§ GOAL OF THE EXERCISE
Please output the data below exactly as given, starting at its first line and stopping after the line that contains "THREE imports, all".

§ Collected data entries
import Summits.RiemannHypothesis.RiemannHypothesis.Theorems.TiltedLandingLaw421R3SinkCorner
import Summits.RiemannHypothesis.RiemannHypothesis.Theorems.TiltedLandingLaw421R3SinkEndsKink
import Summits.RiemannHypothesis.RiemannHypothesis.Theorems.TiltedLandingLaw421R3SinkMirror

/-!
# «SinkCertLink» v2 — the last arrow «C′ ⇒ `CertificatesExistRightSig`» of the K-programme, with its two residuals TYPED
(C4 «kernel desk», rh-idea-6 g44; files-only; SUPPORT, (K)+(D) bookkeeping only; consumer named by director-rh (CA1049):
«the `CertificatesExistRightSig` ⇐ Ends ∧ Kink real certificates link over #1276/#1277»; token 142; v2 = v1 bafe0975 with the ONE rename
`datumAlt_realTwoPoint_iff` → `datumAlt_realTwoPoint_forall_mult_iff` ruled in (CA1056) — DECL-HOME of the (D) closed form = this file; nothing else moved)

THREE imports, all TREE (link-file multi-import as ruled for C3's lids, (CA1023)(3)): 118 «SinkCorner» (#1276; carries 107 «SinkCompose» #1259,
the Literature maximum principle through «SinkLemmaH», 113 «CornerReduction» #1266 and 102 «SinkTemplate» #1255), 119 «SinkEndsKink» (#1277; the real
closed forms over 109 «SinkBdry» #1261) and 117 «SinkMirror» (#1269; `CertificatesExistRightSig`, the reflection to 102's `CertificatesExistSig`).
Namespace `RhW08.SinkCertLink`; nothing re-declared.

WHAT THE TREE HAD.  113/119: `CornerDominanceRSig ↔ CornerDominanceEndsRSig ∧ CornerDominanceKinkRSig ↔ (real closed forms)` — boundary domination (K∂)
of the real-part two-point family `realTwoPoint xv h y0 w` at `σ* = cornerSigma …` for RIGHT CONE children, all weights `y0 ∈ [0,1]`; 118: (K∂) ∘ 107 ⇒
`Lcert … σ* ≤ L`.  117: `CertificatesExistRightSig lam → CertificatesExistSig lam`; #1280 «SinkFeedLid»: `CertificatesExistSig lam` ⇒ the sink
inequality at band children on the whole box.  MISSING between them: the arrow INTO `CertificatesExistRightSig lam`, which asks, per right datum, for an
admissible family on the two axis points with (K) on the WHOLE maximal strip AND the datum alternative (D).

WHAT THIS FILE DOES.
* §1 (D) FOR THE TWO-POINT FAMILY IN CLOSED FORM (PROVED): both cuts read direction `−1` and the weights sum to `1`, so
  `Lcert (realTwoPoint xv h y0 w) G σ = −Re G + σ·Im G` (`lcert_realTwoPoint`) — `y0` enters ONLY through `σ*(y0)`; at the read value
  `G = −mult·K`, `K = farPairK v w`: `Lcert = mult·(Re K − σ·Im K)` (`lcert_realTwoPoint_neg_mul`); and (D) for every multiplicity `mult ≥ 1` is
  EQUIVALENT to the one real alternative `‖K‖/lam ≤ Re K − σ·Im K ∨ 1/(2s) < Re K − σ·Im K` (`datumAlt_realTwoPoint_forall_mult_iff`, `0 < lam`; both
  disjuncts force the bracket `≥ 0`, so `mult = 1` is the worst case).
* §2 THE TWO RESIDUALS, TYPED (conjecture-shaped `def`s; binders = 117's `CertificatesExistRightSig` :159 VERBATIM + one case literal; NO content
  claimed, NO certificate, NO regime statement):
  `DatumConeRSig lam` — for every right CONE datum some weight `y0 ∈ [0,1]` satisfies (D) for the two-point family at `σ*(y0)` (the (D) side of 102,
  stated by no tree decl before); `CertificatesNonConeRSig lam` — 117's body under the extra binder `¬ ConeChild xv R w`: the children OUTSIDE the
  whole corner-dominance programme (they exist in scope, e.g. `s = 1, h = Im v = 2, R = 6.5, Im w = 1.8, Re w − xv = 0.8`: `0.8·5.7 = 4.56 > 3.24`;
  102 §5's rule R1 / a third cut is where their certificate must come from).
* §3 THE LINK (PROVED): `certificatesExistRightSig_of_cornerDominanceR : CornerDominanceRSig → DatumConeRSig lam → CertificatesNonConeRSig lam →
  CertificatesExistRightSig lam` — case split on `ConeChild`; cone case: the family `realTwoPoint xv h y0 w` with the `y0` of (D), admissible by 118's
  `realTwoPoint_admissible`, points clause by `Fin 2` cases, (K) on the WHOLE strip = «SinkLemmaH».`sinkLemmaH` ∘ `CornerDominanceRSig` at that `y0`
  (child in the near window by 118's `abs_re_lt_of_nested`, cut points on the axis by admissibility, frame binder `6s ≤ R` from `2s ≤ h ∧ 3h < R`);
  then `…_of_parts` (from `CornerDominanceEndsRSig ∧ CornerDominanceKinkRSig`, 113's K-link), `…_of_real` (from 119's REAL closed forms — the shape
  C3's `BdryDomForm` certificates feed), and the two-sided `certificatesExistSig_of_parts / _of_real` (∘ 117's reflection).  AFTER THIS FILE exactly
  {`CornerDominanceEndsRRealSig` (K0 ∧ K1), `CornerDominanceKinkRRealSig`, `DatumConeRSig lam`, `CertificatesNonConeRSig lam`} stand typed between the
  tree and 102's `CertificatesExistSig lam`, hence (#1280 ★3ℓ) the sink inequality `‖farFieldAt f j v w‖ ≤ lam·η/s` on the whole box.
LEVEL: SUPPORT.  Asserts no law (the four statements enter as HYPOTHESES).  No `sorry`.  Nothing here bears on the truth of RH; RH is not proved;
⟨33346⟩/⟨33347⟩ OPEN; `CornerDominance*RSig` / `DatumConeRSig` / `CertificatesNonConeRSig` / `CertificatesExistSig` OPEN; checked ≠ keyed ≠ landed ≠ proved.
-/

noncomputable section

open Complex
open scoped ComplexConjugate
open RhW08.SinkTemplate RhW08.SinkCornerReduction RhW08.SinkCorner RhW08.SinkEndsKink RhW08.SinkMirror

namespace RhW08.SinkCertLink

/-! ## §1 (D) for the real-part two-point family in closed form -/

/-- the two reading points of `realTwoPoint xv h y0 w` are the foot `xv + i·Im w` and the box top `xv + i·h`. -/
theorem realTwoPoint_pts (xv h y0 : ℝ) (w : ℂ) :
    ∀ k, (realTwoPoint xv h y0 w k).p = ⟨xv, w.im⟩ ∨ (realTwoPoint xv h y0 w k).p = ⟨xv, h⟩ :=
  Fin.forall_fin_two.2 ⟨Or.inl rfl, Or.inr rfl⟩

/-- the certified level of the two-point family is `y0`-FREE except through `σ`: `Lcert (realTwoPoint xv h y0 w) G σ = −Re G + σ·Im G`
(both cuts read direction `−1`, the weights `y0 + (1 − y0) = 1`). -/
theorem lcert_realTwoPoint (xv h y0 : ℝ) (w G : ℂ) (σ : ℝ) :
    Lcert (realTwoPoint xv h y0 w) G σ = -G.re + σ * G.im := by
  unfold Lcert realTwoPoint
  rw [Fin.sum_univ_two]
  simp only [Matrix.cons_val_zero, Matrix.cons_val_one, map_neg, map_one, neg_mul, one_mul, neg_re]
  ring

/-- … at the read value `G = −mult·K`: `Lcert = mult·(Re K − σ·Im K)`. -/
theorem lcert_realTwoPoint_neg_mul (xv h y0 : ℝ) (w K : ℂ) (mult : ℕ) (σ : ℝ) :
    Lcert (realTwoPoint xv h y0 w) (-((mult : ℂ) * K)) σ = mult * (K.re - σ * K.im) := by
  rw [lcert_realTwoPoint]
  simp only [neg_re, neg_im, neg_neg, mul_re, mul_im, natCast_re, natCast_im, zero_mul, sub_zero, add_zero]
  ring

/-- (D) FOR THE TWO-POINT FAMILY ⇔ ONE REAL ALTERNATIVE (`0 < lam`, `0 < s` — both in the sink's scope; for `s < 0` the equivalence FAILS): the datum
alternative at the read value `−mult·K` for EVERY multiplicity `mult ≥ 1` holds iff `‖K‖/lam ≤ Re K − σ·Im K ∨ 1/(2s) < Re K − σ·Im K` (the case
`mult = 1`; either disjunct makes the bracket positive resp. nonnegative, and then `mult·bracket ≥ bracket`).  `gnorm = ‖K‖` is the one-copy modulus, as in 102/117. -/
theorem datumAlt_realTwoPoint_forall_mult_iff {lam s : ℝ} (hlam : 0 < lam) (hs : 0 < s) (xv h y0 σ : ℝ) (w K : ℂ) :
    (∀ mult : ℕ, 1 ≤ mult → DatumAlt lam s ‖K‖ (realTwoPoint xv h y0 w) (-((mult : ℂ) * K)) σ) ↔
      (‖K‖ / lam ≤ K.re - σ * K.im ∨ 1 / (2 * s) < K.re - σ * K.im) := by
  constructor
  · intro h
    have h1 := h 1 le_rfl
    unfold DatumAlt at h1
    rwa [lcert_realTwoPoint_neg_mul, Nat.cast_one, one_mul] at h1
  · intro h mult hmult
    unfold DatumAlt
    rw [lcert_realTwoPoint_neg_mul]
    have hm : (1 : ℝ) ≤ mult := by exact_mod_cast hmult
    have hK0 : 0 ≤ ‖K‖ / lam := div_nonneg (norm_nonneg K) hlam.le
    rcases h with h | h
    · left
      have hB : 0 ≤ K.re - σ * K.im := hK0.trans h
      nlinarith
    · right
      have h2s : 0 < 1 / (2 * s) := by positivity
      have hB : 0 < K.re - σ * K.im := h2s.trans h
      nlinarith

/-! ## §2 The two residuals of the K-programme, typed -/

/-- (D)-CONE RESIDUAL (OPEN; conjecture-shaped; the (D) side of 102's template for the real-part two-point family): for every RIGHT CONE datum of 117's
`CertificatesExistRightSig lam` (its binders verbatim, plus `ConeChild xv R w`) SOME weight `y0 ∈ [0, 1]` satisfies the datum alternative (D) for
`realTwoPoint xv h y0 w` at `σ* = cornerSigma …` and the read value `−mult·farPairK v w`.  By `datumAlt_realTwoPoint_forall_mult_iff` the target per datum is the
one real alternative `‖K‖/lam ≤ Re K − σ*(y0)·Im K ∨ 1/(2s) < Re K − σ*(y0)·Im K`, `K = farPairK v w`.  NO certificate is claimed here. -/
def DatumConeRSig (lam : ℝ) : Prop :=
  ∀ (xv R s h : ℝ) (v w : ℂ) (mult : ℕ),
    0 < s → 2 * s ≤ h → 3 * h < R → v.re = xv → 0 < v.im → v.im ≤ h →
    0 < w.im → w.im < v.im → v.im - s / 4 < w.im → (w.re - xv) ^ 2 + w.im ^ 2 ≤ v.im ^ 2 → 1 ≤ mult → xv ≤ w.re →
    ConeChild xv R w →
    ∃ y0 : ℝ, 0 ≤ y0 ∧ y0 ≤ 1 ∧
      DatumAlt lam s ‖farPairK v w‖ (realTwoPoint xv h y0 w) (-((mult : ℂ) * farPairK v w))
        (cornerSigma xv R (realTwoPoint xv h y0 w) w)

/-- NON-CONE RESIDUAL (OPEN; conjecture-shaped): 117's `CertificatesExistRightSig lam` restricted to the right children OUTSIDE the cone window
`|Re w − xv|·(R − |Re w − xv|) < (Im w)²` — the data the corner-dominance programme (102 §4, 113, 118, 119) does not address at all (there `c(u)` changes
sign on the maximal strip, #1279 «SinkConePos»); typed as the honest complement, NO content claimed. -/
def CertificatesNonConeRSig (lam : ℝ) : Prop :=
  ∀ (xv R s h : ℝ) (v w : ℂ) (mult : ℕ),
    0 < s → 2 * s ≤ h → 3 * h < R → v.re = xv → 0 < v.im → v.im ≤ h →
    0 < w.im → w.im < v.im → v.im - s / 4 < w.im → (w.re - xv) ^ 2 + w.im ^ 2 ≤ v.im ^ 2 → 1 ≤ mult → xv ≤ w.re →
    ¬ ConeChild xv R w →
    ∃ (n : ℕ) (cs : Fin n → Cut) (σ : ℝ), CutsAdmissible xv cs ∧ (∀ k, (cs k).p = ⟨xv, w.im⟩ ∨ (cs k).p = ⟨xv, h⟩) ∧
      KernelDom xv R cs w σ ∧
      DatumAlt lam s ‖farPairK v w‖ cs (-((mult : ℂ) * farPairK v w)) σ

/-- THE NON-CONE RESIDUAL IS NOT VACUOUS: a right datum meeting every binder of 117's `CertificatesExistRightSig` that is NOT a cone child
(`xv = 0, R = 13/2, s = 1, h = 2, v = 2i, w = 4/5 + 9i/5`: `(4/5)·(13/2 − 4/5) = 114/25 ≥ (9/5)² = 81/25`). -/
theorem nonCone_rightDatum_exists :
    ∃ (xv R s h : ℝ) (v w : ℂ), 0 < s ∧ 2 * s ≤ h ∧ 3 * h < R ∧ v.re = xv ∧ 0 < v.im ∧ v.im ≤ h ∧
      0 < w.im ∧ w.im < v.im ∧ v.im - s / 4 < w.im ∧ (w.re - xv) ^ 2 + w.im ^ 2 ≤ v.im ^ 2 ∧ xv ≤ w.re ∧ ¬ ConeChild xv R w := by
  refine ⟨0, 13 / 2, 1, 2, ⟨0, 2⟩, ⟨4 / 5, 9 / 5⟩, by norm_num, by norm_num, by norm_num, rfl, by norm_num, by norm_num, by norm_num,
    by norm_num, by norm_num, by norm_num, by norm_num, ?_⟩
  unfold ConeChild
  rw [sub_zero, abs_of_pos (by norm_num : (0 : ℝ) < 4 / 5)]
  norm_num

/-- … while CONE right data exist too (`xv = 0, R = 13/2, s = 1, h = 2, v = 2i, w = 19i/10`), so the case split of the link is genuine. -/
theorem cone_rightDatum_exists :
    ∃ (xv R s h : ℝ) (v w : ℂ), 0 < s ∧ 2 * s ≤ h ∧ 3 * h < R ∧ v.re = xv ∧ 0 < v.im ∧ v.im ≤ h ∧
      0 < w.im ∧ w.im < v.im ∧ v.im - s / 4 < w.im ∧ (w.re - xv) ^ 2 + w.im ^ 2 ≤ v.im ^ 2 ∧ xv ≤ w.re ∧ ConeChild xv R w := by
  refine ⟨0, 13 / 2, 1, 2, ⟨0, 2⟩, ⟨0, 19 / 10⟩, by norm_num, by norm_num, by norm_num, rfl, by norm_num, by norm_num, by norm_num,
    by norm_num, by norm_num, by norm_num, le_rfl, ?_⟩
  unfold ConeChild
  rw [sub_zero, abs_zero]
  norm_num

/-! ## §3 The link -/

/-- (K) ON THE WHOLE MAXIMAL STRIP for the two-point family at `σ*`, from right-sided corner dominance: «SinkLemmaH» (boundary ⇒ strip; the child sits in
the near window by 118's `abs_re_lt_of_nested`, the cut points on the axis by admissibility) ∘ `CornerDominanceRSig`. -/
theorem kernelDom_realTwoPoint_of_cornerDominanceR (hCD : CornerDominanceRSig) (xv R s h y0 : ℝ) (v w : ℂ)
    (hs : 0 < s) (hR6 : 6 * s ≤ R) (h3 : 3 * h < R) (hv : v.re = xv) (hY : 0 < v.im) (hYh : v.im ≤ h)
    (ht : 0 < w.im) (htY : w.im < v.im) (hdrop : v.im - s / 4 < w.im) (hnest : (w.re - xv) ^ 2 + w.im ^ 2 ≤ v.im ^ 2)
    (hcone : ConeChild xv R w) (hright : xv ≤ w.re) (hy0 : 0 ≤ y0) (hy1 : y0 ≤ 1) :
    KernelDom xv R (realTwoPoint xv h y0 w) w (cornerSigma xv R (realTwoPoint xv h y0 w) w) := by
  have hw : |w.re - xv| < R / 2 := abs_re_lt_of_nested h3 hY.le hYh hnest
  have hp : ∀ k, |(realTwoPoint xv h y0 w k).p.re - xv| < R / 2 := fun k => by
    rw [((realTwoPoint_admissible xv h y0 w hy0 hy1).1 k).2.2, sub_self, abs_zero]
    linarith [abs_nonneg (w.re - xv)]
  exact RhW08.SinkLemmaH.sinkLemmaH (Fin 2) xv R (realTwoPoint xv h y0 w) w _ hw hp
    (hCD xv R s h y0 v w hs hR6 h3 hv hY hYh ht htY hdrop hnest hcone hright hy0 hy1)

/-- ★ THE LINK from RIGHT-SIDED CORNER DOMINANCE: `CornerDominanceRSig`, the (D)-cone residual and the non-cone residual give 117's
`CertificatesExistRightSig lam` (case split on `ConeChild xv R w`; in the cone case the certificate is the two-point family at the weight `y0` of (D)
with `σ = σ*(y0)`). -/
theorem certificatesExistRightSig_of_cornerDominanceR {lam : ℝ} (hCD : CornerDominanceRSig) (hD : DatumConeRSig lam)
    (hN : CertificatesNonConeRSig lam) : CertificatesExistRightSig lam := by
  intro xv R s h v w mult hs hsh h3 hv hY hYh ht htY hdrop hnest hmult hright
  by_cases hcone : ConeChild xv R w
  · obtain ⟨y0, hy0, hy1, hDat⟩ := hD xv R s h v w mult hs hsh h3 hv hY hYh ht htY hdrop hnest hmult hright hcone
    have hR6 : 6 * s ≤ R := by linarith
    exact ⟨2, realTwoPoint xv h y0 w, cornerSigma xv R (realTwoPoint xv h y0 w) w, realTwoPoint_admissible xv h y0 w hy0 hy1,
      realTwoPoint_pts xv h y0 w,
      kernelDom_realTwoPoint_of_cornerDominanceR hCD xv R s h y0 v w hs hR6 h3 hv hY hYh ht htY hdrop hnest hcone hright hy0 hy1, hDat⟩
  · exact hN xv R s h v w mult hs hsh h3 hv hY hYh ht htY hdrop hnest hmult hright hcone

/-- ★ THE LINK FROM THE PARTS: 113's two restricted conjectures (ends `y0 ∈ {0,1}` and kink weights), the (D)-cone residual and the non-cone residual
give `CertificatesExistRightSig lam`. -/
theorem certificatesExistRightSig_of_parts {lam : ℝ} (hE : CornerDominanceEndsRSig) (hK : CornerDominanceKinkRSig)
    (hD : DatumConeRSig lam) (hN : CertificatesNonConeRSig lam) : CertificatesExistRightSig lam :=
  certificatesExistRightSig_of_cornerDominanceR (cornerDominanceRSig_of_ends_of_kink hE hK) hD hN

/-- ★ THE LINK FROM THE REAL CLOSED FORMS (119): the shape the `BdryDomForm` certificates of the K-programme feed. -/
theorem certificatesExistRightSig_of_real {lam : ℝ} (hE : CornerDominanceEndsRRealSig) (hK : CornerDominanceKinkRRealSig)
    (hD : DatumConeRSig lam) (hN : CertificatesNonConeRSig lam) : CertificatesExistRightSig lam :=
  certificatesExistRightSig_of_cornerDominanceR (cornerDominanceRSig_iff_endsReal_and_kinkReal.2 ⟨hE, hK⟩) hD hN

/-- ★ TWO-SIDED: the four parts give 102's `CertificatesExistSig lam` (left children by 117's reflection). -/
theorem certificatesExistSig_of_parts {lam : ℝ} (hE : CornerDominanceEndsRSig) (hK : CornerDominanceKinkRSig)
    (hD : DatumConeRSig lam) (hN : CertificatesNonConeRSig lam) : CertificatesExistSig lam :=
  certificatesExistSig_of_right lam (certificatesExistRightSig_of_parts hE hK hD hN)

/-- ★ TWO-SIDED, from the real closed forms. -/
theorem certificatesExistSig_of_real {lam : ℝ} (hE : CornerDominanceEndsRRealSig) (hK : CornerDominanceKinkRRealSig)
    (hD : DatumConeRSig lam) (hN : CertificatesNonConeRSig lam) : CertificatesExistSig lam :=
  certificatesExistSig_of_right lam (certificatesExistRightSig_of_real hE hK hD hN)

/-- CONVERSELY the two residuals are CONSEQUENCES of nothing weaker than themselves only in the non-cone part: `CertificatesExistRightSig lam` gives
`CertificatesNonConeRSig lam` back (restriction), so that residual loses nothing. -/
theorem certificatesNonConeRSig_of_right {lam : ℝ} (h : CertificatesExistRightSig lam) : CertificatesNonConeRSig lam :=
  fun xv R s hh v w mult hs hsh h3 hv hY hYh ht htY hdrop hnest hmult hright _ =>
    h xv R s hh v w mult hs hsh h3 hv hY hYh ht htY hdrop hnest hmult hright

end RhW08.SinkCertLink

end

§ WRITTEN RESPONSE
import Summits.RiemannHypothesis.RiemannHypothesis.Theorems.TiltedLandingLaw421R3SinkCorner
import Summits.RiemannHypothesis.RiemannHypothesis.Theorems.TiltedLandingLaw421R3SinkEndsKink
import Summits.RiemannHypothesis.RiemannHypothesis.Theorems.TiltedLandingLaw421R3SinkMirror

/-!
# «SinkCertLink» v2 — the last arrow «C′ ⇒ `CertificatesExistRightSig`» of the K-programme, with its two residuals TYPED
(C4 «kernel desk», rh-idea-6 g44; files-only; SUPPORT, (K)+(D) bookkeeping only; consumer named by director-rh (CA1049):
«the `CertificatesExistRightSig` ⇐ Ends ∧ Kink real certificates link over #1276/#1277»; token 142; v2 = v1 bafe0975 with the ONE rename
`datumAlt_realTwoPoint_iff` → `datumAlt_realTwoPoint_forall_mult_iff` ruled in (CA1056) — DECL-HOME of the (D) closed form = this file; nothing else moved)

THREE imports, all TREE (link-file multi-import as ruled for C3's lids, (CA1023)(3)): 118 «SinkCorner» (#1276; carries 107 «SinkCompose» #1259,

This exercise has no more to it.